/-- A state with an empty interval has no configuration. [folklore] -/
theorem PState.not_inv_of_anyEmpty {s : PState} (h : s.anyEmpty = true) {n₁ n₂ n₃ k : ℤ} : ¬ s.Inv n₁ n₂ n₃ k := by
  intro hi
  obtain ⟨e12, e13, e23, b1, b2, b3, t1, t2, t3, hk⟩ := hi
  unfold PState.anyEmpty at h
  simp only [Bool.or_eq_true] at h
  rcases h with ((((((((h | h) | h) | h) | h) | h) | h) | h) | h) | h
  · exact Ivl.not_mem_of_isEmpty h _ e12
  · exact Ivl.not_mem_of_isEmpty h _ e13
  · exact Ivl.not_mem_of_isEmpty h _ e23
  · exact Ivl.not_mem_of_isEmpty h _ b1
  · exact Ivl.not_mem_of_isEmpty h _ b2
  · exact Ivl.not_mem_of_isEmpty h _ b3
  · exact Ivl.not_mem_of_isEmpty h _ t1
  · exact Ivl.not_mem_of_isEmpty h _ t2
  · exact Ivl.not_mem_of_isEmpty h _ t3
  · exact Ivl.not_mem_of_isEmpty h _ hk

/-- The initial state of a box (unclamped coordinates, `k ≥ kmin`). [folklore] -/
def PState.ofBox (kmin : ℤ) (bx : Box) : PState :=
  let g := fun i => (bx.lo.getD i 0, bx.hi.getD i 0)
  ⟨unclampD (g 0).1 (g 0).2, unclampD (g 1).1 (g 1).2, unclampD (g 2).1 (g 2).2, unclampB (g 3).1 (g 3).2, unclampB (g 5).1 (g 5).2,
    unclampB (g 7).1 (g 7).2, unclampB (g 4).1 (g 4).2, unclampB (g 6).1 (g 6).2, unclampB (g 8).1 (g 8).2, ⟨some kmin, none⟩⟩

/-- The initial state holds every configuration of the box with `k ≥ kmin`. [folklore] -/
theorem PState.ofBox_inv {kmin : ℤ} {bx : Box} {n₁ n₂ n₃ k : ℤ} (h1 : 0 ≤ n₁ ∧ n₁ ≤ k) (h2 : 0 ≤ n₂ ∧ n₂ ≤ k) (h3 : 0 ≤ n₃ ∧ n₃ ≤ k)
    (hk : kmin ≤ k) (hm : bx.mem (patOf n₁ n₂ n₃ k)) : (PState.ofBox kmin bx).Inv n₁ n₂ n₃ k := by
  have g : ∀ i, i ≤ 8 → bx.lo.getD i 0 ≤ (patOf n₁ n₂ n₃ k).get i ∧ (patOf n₁ n₂ n₃ k).get i ≤ bx.hi.getD i 0 := hm
  have m0 := g 0 (by norm_num); have m1 := g 1 (by norm_num); have m2 := g 2 (by norm_num); have m3 := g 3 (by norm_num)
  have m4 := g 4 (by norm_num); have m5 := g 5 (by norm_num); have m6 := g 6 (by norm_num); have m7 := g 7 (by norm_num)
  have m8 := g 8 (by norm_num)
  simp only [patOf, Pat.get] at m0 m1 m2 m3 m4 m5 m6 m7 m8
  exact ⟨mem_unclampD m0.1 m0.2, mem_unclampD m1.1 m1.2, mem_unclampD m2.1 m2.2, mem_unclampB h1.1 m3.1 m3.2, mem_unclampB h2.1 m5.1 m5.2,
    mem_unclampB h3.1 m7.1 m7.2, mem_unclampB (n := k - n₁) (by omega) m4.1 m4.2, mem_unclampB (n := k - n₂) (by omega) m6.1 m6.2,
    mem_unclampB (n := k - n₃) (by omega) m8.1 m8.2,
    ⟨fun l hl => by change some kmin = some l at hl; simp only [Option.some.injEq] at hl; omega, fun h hh => by change (none : Option ℤ) = some h at hh; simp at hh⟩⟩

/-- **The propagating emptiness test**: three propagation rounds (emptiness after any of them) or the class test. [folklore] -/
def emptyP (kmin lam12 lam13 : ℤ) (bx : Box) : Bool :=
  let s0 := PState.ofBox kmin bx
  let s1 := s0.step
  let s2 := s1.step
  let s3 := s2.step
  s1.anyEmpty || s2.anyEmpty || s3.anyEmpty ||
    classBad (bx.lo.getD 0 0) (bx.hi.getD 0 0) lam12 || classBad (bx.lo.getD 1 0) (bx.hi.getD 1 0) lam13 ||
    classBad (bx.lo.getD 2 0) (bx.hi.getD 2 0) (lam13 - lam12)

/-- **Soundness of the propagating emptiness test.** [folklore] -/
theorem emptyP_sound {kmin lam12 lam13 : ℤ} {bx : Box} (h : emptyP kmin lam12 lam13 bx = true) {n₁ n₂ n₃ k : ℤ}
    (h1 : 0 ≤ n₁ ∧ n₁ ≤ k) (h2 : 0 ≤ n₂ ∧ n₂ ≤ k) (h3 : 0 ≤ n₃ ∧ n₃ ≤ k) (hk : kmin ≤ k) (hc12 : (3 : ℤ) ∣ (n₂ - n₁) - lam12)
    (hc13 : (3 : ℤ) ∣ (n₃ - n₁) - lam13) : ¬ bx.mem (patOf n₁ n₂ n₃ k) := by
  intro hm
  have i0 := PState.ofBox_inv h1 h2 h3 hk hm (kmin := kmin)
  have i1 := PState.step_inv i0
  have i2 := PState.step_inv i1
  have i3 := PState.step_inv i2
  have g : ∀ i, i ≤ 8 → bx.lo.getD i 0 ≤ (patOf n₁ n₂ n₃ k).get i ∧ (patOf n₁ n₂ n₃ k).get i ≤ bx.hi.getD i 0 := hm
  have m0 := g 0 (by norm_num); have m1 := g 1 (by norm_num); have m2 := g 2 (by norm_num)
  simp only [patOf, Pat.get] at m0 m1 m2
  unfold emptyP at h
  simp only [Bool.or_eq_true] at h
  rcases h with ((((h | h) | h) | h) | h) | h
  · exact PState.not_inv_of_anyEmpty h i1
  · exact PState.not_inv_of_anyEmpty h i2
  · exact PState.not_inv_of_anyEmpty h i3
  all_goals
    unfold classBad at h
    simp only [Bool.and_eq_true, decide_eq_true_eq] at h
    obtain ⟨⟨hlo, hhi⟩, hall⟩ := h
  · have hv := allIn_sound hall m0.1 m0.2
    simp only [decide_eq_true_eq] at hv
    apply hv; unfold XM at hlo hhi; unfold clampZ XM at m0 ⊢
    rwa [show max (-13) (min 13 (n₂ - n₁)) = n₂ - n₁ by omega]
  · have hv := allIn_sound hall m1.1 m1.2
    simp only [decide_eq_true_eq] at hv
    apply hv; unfold XM at hlo hhi; unfold clampZ XM at m1 ⊢
    rwa [show max (-13) (min 13 (n₃ - n₁)) = n₃ - n₁ by omega]
  · have hv := allIn_sound hall m2.1 m2.2
    simp only [decide_eq_true_eq] at hv
    apply hv; unfold XM at hlo hhi; unfold clampZ XM at m2 ⊢
    rw [show max (-13) (min 13 (n₃ - n₂)) = n₃ - n₂ by omega]
    have := dvd_sub hc13 hc12
    rwa [show n₃ - n₁ - lam13 - (n₂ - n₁ - lam12) = n₃ - n₂ - (lam13 - lam12) by ring] at this

/-! ## §3 The fast tree checker -/

/-- **The fast tree checker** (entry formulas' well-sortedness is a hypothesis of the soundness theorem, checked once by the caller). [folklore] -/
def treeOK2 (ents : List (Bool × Fm)) (rules : Fm) (kmin lam12 lam13 : ℤ) : ℕ → Box → Tree → Bool
  | 0, _, _ => false
  | _ + 1, bx, .ent i => match ents[i]? with
    | some (st, f) => st && f.trueOn2 bx
    | none => false
  | _ + 1, bx, .excl j => match rules[j]? with
    | some D => (D.all fun q => q.all fun c => c.all Atom.ws) && falseOnD2 bx D
    | none => false
  | _ + 1, bx, .emp => emptyP kmin lam12 lam13 bx
  | fuel + 1, bx, .node c kids =>
    decide (c ≤ 8) && coverB bx c kids && kids.all fun kd => treeOK2 ents rules kmin lam12 lam13 fuel (bx.restrict c kd.1 kd.2.1) kd.2.2

/-- **SOUNDNESS OF THE FAST TREE CHECKER.** [folklore] -/
theorem treeOK2_sound {ents : List (Bool × Fm)} {rules : Fm} {kmin lam12 lam13 : ℤ} {n₁ n₂ n₃ k : ℤ}
    (hws : ∀ sf ∈ ents, sf.2.ws = true)
    (h1 : 0 ≤ n₁ ∧ n₁ ≤ k) (h2 : 0 ≤ n₂ ∧ n₂ ≤ k) (h3 : 0 ≤ n₃ ∧ n₃ ≤ k) (hk : kmin ≤ k) (hc12 : (3 : ℤ) ∣ (n₂ - n₁) - lam12)
    (hc13 : (3 : ℤ) ∣ (n₃ - n₁) - lam13) (hrules : rules.eval (patOf n₁ n₂ n₃ k) = true) :
    ∀ (fuel : ℕ) (bx : Box) (t : Tree), bx.lo.length = 9 ∧ bx.hi.length = 9 → treeOK2 ents rules kmin lam12 lam13 fuel bx t = true →
      bx.mem (patOf n₁ n₂ n₃ k) → ∃ sf ∈ ents, sf.1 = true ∧ sf.2.eval (patOf n₁ n₂ n₃ k) = true := by
  intro fuel
  induction fuel with
  | zero => intro bx t _ h; simp [treeOK2] at h
  | succ fuel ih =>
    intro bx t hlen h hm
    cases t with
    | ent i =>
      unfold treeOK2 at h
      cases hg : ents[i]? with
      | none => rw [hg] at h; exact Bool.noConfusion h
      | some sf =>
        rw [hg] at h
        obtain ⟨st, f⟩ := sf
        simp only [Bool.and_eq_true] at h
        have hmem : (st, f) ∈ ents := List.mem_of_getElem? hg
        exact ⟨(st, f), hmem, h.1, Fm.trueOn2_sound (hws _ hmem) h.2 hm⟩
    | excl j =>
      unfold treeOK2 at h
      cases hg : rules[j]? with
      | none => rw [hg] at h; exact Bool.noConfusion h
      | some D =>
        rw [hg] at h
        simp only [Bool.and_eq_true] at h
        have hf := falseOnD2_sound h.1 h.2 hm
        have hD : D ∈ rules := List.mem_of_getElem? hg
        unfold Fm.eval at hrules
        rw [List.all_eq_true] at hrules
        rw [hrules D hD] at hf; exact absurd hf (by decide)
    | emp =>
      unfold treeOK2 at h
      exact absurd hm (emptyP_sound h h1 h2 h3 hk hc12 hc13)
    | node c kids =>
      unfold treeOK2 at h
      simp only [Bool.and_eq_true, decide_eq_true_eq] at h
      obtain ⟨⟨hc, hcov⟩, hall⟩ := h
      have hv := hm c hc
      have hcov' := allIn_sound hcov hv.1 hv.2
      rw [List.any_eq_true] at hcov'
      obtain ⟨kd, hkd, hin⟩ := hcov'
      rw [decide_eq_true_eq] at hin
      rw [List.all_eq_true] at hall
      exact ih _ _ (Box.restrict_len hlen _ _ _) (hall kd hkd) (Box.mem_restrict hm hlen hin.1 hin.2)

end Slab111

end Summit.CriticalPhenomena.PercolationContinuityZ3.Theorems.Transplant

# WORK TASK
Set down, exactly as they appear above, all lines from the one that has "unfold PState.anyEmpty at h" down to the one that has "def PState.ofBox (kmin", including those two and no others.

# ANSWER SECTION
  unfold PState.anyEmpty at h
  simp only [Bool.or_eq_true] at h
  rcases h with ((((((((h | h) | h) | h) | h) | h) | h) | h) | h) | h
  · exact Ivl.not_mem_of_isEmpty h _ e12
  · exact Ivl.not_mem_of_isEmpty h _ e13
  · exact Ivl.not_mem_of_isEmpty h _ e23
  · exact Ivl.not_mem_of_isEmpty h _ b1
  · exact Ivl.not_mem_of_isEmpty h _ b2
  · exact Ivl.not_mem_of_isEmpty h _ b3
  · exact Ivl.not_mem_of_isEmpty h _ t1
  · exact Ivl.not_mem_of_isEmpty h _ t2
  · exact Ivl.not_mem_of_isEmpty h _ t3
  · exact Ivl.not_mem_of_isEmpty h _ hk

/-- The initial state of a box (unclamped coordinates, `k ≥ kmin`). [folklore] -/
def PState.ofBox (kmin : ℤ) (bx : Box) : PState :=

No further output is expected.